### Material for this task
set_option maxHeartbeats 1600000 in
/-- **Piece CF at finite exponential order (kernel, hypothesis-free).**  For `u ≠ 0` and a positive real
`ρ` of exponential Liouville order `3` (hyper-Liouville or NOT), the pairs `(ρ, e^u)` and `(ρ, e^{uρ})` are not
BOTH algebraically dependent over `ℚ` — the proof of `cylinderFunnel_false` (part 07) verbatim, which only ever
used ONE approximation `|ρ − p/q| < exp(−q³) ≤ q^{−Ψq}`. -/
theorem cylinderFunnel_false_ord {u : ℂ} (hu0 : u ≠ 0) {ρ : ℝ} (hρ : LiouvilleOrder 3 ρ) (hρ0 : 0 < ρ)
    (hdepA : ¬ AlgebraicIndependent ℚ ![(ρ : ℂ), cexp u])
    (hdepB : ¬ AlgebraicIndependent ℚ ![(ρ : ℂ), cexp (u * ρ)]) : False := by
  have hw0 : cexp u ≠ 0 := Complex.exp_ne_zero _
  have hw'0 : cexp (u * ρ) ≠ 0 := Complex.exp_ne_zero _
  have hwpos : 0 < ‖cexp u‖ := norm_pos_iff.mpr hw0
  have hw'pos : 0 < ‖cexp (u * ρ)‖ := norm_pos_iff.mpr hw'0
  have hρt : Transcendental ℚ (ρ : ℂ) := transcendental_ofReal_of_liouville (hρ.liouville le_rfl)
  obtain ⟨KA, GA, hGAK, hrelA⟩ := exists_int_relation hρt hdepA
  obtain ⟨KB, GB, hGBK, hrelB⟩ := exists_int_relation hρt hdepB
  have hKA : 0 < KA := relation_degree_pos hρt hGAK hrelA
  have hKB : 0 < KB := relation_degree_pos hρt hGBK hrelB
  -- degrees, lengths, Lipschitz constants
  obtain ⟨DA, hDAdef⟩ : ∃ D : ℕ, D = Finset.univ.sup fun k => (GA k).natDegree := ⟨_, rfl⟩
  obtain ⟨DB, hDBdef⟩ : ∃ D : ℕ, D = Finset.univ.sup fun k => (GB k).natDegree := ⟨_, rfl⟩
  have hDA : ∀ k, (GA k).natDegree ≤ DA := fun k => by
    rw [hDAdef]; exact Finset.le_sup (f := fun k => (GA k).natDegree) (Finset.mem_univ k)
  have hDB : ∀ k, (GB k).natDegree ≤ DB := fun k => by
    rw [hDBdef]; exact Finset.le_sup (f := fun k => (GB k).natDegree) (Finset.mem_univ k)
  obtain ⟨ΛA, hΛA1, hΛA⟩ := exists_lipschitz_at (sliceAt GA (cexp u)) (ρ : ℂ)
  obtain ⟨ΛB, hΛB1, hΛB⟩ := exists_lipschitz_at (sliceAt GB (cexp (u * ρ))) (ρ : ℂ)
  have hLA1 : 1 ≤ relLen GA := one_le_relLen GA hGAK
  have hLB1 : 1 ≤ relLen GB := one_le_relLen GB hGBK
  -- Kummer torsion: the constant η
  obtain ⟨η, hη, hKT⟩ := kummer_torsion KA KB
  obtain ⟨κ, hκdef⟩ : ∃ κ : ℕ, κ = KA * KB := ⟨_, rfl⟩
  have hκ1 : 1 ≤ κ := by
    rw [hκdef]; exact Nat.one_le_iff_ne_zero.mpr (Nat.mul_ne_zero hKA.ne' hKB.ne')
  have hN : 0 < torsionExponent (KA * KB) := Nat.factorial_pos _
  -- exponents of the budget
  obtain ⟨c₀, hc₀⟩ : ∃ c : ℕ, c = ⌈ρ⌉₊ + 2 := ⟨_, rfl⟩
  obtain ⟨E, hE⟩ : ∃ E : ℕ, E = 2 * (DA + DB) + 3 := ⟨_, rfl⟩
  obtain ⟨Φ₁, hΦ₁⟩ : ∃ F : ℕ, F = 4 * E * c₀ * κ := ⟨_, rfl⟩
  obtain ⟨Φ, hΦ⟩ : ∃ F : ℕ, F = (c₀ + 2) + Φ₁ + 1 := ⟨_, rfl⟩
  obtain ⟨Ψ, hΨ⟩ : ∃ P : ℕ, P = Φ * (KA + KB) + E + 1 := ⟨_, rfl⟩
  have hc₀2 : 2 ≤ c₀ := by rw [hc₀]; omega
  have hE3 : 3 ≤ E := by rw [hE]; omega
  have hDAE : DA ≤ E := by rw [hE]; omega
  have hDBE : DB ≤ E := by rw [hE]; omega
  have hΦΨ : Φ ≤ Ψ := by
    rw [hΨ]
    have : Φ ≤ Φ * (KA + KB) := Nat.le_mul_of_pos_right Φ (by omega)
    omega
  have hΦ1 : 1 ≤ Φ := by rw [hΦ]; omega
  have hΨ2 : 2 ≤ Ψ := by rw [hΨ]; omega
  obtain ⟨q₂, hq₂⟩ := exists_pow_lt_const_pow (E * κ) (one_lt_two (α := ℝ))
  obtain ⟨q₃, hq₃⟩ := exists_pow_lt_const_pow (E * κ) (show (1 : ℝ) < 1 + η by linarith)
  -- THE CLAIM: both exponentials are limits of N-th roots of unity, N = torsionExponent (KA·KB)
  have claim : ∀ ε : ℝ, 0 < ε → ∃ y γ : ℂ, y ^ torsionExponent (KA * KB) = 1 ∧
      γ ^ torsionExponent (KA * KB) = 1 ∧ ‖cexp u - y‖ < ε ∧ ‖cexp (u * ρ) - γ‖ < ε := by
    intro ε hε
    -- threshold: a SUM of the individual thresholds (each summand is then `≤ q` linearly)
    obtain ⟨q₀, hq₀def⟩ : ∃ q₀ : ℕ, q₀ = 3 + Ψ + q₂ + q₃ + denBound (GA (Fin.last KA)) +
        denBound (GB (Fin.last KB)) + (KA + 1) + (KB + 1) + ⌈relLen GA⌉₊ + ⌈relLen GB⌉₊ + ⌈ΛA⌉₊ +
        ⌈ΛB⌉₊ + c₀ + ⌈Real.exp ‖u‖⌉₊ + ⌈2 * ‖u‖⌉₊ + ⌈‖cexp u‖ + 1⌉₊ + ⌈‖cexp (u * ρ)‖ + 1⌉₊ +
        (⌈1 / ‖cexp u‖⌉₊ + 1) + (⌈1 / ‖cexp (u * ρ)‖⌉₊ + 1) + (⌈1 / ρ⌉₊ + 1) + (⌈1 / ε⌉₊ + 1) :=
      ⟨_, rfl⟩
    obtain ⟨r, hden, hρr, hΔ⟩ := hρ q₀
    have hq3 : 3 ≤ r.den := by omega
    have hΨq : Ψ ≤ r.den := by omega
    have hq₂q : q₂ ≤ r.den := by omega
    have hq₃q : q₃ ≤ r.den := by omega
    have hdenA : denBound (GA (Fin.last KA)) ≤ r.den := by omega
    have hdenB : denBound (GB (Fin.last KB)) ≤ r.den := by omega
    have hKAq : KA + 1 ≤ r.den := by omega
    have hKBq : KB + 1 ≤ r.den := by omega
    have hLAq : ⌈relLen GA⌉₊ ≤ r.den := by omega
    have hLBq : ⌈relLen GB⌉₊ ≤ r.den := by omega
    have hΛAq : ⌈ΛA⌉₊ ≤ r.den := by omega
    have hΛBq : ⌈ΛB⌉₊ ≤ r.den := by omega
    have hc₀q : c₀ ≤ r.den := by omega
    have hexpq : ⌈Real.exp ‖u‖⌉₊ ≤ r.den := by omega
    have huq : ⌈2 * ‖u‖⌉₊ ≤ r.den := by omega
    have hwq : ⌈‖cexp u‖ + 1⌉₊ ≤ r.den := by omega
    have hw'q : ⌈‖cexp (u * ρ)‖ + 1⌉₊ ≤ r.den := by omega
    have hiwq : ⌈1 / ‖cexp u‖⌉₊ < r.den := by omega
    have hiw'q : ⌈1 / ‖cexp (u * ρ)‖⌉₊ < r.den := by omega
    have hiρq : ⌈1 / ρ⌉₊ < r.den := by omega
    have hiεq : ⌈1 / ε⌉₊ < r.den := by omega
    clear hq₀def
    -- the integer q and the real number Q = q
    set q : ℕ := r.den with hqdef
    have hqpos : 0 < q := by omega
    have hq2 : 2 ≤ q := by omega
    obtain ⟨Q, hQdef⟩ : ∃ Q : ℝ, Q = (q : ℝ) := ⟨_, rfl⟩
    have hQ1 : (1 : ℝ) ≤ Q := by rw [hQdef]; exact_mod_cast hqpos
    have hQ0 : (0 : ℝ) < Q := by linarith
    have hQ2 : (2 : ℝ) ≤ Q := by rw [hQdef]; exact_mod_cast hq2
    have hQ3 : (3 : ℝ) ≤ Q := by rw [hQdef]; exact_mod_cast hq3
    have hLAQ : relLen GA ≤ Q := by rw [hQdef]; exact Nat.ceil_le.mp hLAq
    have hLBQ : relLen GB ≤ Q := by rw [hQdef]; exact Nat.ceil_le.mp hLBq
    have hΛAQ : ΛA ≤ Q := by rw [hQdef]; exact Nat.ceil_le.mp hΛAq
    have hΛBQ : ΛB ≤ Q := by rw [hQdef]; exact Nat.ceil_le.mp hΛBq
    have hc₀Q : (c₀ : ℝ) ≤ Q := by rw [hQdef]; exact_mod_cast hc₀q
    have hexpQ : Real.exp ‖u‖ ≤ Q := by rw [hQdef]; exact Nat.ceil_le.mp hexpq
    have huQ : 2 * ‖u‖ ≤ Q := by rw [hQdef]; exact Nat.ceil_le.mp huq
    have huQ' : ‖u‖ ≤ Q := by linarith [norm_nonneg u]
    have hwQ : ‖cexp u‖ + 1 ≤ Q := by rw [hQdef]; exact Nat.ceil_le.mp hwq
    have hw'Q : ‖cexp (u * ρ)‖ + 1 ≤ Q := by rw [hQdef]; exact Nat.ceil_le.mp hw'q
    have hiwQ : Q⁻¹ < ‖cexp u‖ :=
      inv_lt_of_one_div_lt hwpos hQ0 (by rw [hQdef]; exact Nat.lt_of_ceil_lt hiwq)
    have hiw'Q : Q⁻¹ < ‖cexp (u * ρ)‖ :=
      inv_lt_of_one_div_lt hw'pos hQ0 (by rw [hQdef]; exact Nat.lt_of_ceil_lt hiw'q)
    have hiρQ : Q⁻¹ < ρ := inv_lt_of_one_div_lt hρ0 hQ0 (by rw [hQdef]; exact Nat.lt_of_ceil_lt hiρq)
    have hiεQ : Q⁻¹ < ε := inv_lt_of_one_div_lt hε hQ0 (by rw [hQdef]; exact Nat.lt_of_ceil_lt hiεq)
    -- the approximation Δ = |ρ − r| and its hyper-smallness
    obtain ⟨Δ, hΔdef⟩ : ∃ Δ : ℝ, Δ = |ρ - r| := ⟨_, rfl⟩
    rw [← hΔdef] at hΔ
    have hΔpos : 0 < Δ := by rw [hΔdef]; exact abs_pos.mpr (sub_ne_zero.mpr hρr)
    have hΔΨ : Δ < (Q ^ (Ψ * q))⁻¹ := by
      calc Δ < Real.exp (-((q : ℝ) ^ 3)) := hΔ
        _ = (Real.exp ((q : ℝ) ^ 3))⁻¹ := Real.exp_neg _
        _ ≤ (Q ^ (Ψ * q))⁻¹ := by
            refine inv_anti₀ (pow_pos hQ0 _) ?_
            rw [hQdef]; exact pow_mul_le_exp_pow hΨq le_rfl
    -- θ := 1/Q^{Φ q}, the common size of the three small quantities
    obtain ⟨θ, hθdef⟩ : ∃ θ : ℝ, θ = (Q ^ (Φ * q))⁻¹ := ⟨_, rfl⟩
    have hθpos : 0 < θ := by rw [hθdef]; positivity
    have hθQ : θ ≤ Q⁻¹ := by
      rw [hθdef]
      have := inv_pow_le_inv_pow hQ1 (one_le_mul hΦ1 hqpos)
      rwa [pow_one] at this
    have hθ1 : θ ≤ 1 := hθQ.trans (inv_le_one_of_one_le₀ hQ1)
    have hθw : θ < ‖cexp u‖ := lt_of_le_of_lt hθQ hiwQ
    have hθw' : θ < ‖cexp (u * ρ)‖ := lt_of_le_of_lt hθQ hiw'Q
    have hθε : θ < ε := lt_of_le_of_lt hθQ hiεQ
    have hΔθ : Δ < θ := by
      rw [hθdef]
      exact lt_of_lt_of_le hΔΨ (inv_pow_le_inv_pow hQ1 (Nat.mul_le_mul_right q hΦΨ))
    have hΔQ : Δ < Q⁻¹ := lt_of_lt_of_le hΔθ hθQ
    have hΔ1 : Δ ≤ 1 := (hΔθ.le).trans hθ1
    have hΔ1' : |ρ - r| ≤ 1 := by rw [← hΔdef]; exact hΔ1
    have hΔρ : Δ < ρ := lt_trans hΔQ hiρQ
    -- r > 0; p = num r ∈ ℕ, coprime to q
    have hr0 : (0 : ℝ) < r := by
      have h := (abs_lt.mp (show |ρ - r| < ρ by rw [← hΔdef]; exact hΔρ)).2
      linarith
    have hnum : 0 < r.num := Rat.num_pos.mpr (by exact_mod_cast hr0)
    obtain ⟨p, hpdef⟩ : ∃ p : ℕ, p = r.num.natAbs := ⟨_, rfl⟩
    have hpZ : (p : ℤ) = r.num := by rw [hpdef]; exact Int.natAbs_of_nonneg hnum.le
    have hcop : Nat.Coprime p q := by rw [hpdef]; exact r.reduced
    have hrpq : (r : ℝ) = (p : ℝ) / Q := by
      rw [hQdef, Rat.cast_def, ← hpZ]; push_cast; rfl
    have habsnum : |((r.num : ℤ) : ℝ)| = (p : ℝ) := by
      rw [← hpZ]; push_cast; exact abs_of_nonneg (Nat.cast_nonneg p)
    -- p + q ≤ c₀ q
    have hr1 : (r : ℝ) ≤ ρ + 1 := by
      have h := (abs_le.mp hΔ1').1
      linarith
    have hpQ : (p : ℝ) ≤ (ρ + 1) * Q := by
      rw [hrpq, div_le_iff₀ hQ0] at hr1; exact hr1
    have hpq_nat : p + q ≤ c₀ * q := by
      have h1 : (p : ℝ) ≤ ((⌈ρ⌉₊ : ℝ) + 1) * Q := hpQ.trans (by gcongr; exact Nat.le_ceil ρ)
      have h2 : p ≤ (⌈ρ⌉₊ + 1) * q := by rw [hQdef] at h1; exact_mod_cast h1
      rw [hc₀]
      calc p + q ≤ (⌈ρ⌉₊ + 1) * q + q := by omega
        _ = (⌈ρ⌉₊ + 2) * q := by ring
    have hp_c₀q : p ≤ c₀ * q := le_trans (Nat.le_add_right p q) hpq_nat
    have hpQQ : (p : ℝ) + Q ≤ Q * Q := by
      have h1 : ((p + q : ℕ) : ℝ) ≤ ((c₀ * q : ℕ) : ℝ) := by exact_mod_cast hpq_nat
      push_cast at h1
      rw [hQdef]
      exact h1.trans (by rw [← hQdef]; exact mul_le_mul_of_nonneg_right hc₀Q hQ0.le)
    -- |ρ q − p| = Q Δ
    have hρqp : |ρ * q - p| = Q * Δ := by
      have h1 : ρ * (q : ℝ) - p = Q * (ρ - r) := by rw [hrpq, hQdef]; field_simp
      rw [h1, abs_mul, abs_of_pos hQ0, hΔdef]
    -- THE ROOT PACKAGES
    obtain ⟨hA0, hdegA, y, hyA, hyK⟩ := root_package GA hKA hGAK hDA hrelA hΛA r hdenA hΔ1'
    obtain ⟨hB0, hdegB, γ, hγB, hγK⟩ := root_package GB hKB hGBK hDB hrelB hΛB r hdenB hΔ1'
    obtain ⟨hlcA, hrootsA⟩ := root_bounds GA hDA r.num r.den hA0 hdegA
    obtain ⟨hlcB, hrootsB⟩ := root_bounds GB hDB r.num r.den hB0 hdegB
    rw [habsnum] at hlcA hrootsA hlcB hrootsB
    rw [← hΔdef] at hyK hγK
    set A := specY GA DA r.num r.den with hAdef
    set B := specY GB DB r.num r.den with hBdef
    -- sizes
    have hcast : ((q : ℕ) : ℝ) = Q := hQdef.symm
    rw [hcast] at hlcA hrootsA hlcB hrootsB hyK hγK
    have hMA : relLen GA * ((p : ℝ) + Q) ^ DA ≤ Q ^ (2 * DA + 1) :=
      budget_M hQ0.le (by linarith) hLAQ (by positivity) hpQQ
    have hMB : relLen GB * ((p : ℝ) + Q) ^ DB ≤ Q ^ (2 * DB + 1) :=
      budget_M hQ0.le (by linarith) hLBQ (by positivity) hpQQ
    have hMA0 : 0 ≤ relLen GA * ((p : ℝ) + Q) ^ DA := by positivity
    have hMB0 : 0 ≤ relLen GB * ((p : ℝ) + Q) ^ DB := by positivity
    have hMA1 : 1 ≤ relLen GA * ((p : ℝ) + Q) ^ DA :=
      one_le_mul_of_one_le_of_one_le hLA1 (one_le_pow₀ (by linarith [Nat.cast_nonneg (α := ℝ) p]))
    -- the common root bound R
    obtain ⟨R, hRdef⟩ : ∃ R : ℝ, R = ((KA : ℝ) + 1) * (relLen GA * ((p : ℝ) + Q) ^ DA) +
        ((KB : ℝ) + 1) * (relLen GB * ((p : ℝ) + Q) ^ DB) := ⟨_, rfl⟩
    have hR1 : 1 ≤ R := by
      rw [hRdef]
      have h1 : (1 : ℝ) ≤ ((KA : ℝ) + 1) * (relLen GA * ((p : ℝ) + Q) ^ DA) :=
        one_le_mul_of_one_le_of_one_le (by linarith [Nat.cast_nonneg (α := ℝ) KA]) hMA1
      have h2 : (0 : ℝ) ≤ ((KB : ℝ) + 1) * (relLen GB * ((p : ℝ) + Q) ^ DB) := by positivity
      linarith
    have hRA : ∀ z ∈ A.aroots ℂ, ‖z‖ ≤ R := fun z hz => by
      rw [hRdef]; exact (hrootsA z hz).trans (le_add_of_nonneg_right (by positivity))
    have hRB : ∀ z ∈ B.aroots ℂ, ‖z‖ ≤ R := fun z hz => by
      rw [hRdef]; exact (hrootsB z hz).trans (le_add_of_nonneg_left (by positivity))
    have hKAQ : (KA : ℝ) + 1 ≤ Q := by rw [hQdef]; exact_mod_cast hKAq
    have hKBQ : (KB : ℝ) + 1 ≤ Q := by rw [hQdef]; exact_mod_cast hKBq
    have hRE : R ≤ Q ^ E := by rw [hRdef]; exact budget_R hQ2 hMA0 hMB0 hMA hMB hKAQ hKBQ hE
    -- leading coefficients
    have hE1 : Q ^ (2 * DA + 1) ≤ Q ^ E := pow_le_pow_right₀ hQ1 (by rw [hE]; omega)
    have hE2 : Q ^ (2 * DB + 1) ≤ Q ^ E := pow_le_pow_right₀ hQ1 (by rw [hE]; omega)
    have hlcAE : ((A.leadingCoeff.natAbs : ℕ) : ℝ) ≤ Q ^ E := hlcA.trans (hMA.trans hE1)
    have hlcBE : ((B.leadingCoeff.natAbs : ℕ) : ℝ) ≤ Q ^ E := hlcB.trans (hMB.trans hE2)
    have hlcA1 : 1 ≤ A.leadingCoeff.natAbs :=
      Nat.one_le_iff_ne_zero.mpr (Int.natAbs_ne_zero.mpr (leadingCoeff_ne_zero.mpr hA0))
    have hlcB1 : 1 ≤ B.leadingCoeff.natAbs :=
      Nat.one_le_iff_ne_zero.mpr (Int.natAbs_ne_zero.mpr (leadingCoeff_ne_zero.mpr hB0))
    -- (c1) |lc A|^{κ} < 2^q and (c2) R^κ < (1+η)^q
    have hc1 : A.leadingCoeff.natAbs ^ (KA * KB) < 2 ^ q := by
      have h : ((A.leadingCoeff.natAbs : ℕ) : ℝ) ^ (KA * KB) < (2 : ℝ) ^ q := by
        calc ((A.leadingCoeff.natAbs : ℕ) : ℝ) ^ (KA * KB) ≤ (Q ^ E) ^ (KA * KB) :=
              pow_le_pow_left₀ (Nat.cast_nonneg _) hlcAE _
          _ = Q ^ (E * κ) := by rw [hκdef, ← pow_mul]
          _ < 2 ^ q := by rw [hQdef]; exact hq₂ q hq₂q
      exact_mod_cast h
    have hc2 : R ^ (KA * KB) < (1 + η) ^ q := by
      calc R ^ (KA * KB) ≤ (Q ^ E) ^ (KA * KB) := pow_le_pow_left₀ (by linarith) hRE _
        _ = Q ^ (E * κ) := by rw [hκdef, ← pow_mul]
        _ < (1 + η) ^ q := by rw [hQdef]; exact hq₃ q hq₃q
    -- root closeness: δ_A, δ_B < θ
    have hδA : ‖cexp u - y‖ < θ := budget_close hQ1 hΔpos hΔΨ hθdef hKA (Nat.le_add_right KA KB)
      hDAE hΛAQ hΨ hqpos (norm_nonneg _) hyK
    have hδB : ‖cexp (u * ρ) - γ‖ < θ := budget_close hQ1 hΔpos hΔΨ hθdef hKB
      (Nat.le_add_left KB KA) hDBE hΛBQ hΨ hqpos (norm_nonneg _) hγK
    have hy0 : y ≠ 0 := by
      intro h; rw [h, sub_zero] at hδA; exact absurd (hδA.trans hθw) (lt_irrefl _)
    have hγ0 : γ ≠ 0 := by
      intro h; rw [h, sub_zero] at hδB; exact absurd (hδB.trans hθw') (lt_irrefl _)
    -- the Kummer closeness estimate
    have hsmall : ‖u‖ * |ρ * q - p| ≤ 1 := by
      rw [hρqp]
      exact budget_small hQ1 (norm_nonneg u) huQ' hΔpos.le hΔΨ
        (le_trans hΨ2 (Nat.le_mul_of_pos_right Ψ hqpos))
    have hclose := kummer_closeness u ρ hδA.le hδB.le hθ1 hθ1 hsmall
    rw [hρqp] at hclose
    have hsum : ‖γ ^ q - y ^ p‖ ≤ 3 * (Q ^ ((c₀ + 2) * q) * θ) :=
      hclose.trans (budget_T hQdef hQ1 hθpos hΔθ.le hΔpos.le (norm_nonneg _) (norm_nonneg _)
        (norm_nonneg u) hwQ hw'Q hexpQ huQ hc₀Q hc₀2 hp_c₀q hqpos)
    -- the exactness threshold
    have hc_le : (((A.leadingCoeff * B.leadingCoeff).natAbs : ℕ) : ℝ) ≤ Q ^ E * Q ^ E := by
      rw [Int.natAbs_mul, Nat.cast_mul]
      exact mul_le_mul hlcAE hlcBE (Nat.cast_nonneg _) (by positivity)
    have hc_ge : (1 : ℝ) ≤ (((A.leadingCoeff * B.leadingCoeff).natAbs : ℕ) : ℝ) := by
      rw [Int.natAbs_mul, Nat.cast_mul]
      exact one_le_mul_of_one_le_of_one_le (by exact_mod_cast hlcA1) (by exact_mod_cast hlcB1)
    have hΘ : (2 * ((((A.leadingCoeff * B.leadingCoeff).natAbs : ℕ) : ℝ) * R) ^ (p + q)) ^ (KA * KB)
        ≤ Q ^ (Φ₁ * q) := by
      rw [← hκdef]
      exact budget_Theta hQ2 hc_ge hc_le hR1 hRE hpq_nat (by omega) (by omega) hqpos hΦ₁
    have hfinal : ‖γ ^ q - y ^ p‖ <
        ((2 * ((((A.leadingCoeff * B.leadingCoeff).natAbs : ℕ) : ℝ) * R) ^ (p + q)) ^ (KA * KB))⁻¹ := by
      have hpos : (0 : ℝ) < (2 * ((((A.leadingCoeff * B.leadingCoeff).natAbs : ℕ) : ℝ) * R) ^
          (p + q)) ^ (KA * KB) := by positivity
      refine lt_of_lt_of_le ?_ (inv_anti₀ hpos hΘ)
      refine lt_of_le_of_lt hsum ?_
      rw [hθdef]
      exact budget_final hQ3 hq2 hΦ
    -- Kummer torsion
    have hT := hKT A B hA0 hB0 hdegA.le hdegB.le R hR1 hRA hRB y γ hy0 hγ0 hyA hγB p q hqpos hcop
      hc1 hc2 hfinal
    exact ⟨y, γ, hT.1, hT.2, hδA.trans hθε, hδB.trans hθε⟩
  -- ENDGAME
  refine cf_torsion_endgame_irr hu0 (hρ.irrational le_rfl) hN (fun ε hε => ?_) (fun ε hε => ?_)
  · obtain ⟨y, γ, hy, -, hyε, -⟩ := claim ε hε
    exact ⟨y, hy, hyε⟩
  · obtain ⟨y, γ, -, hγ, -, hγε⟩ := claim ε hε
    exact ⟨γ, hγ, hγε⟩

### What you should do
Would you copy out exactly the lines above that start at the one containing "obtain ⟨c₀, hc₀⟩" and end at the one containing "have hΦ1 : 1 ≤ Φ := by rw [hΦ]; omega", inclusive?

### Answer area
  obtain ⟨c₀, hc₀⟩ : ∃ c : ℕ, c = ⌈ρ⌉₊ + 2 := ⟨_, rfl⟩
  obtain ⟨E, hE⟩ : ∃ E : ℕ, E = 2 * (DA + DB) + 3 := ⟨_, rfl⟩
  obtain ⟨Φ₁, hΦ₁⟩ : ∃ F : ℕ, F = 4 * E * c₀ * κ := ⟨_, rfl⟩
  obtain ⟨Φ, hΦ⟩ : ∃ F : ℕ, F = (c₀ + 2) + Φ₁ + 1 := ⟨_, rfl⟩
  obtain ⟨Ψ, hΨ⟩ : ∃ P : ℕ, P = Φ * (KA + KB) + E + 1 := ⟨_, rfl⟩
  have hc₀2 : 2 ≤ c₀ := by rw [hc₀]; omega
  have hE3 : 3 ≤ E := by rw [hE]; omega
  have hDAE : DA ≤ E := by rw [hE]; omega
  have hDBE : DB ≤ E := by rw [hE]; omega
  have hΦΨ : Φ ≤ Ψ := by
    rw [hΨ]
    have : Φ ≤ Φ * (KA + KB) := Nat.le_mul_of_pos_right Φ (by omega)
    omega
  have hΦ1 : 1 ≤ Φ := by rw [hΦ]; omega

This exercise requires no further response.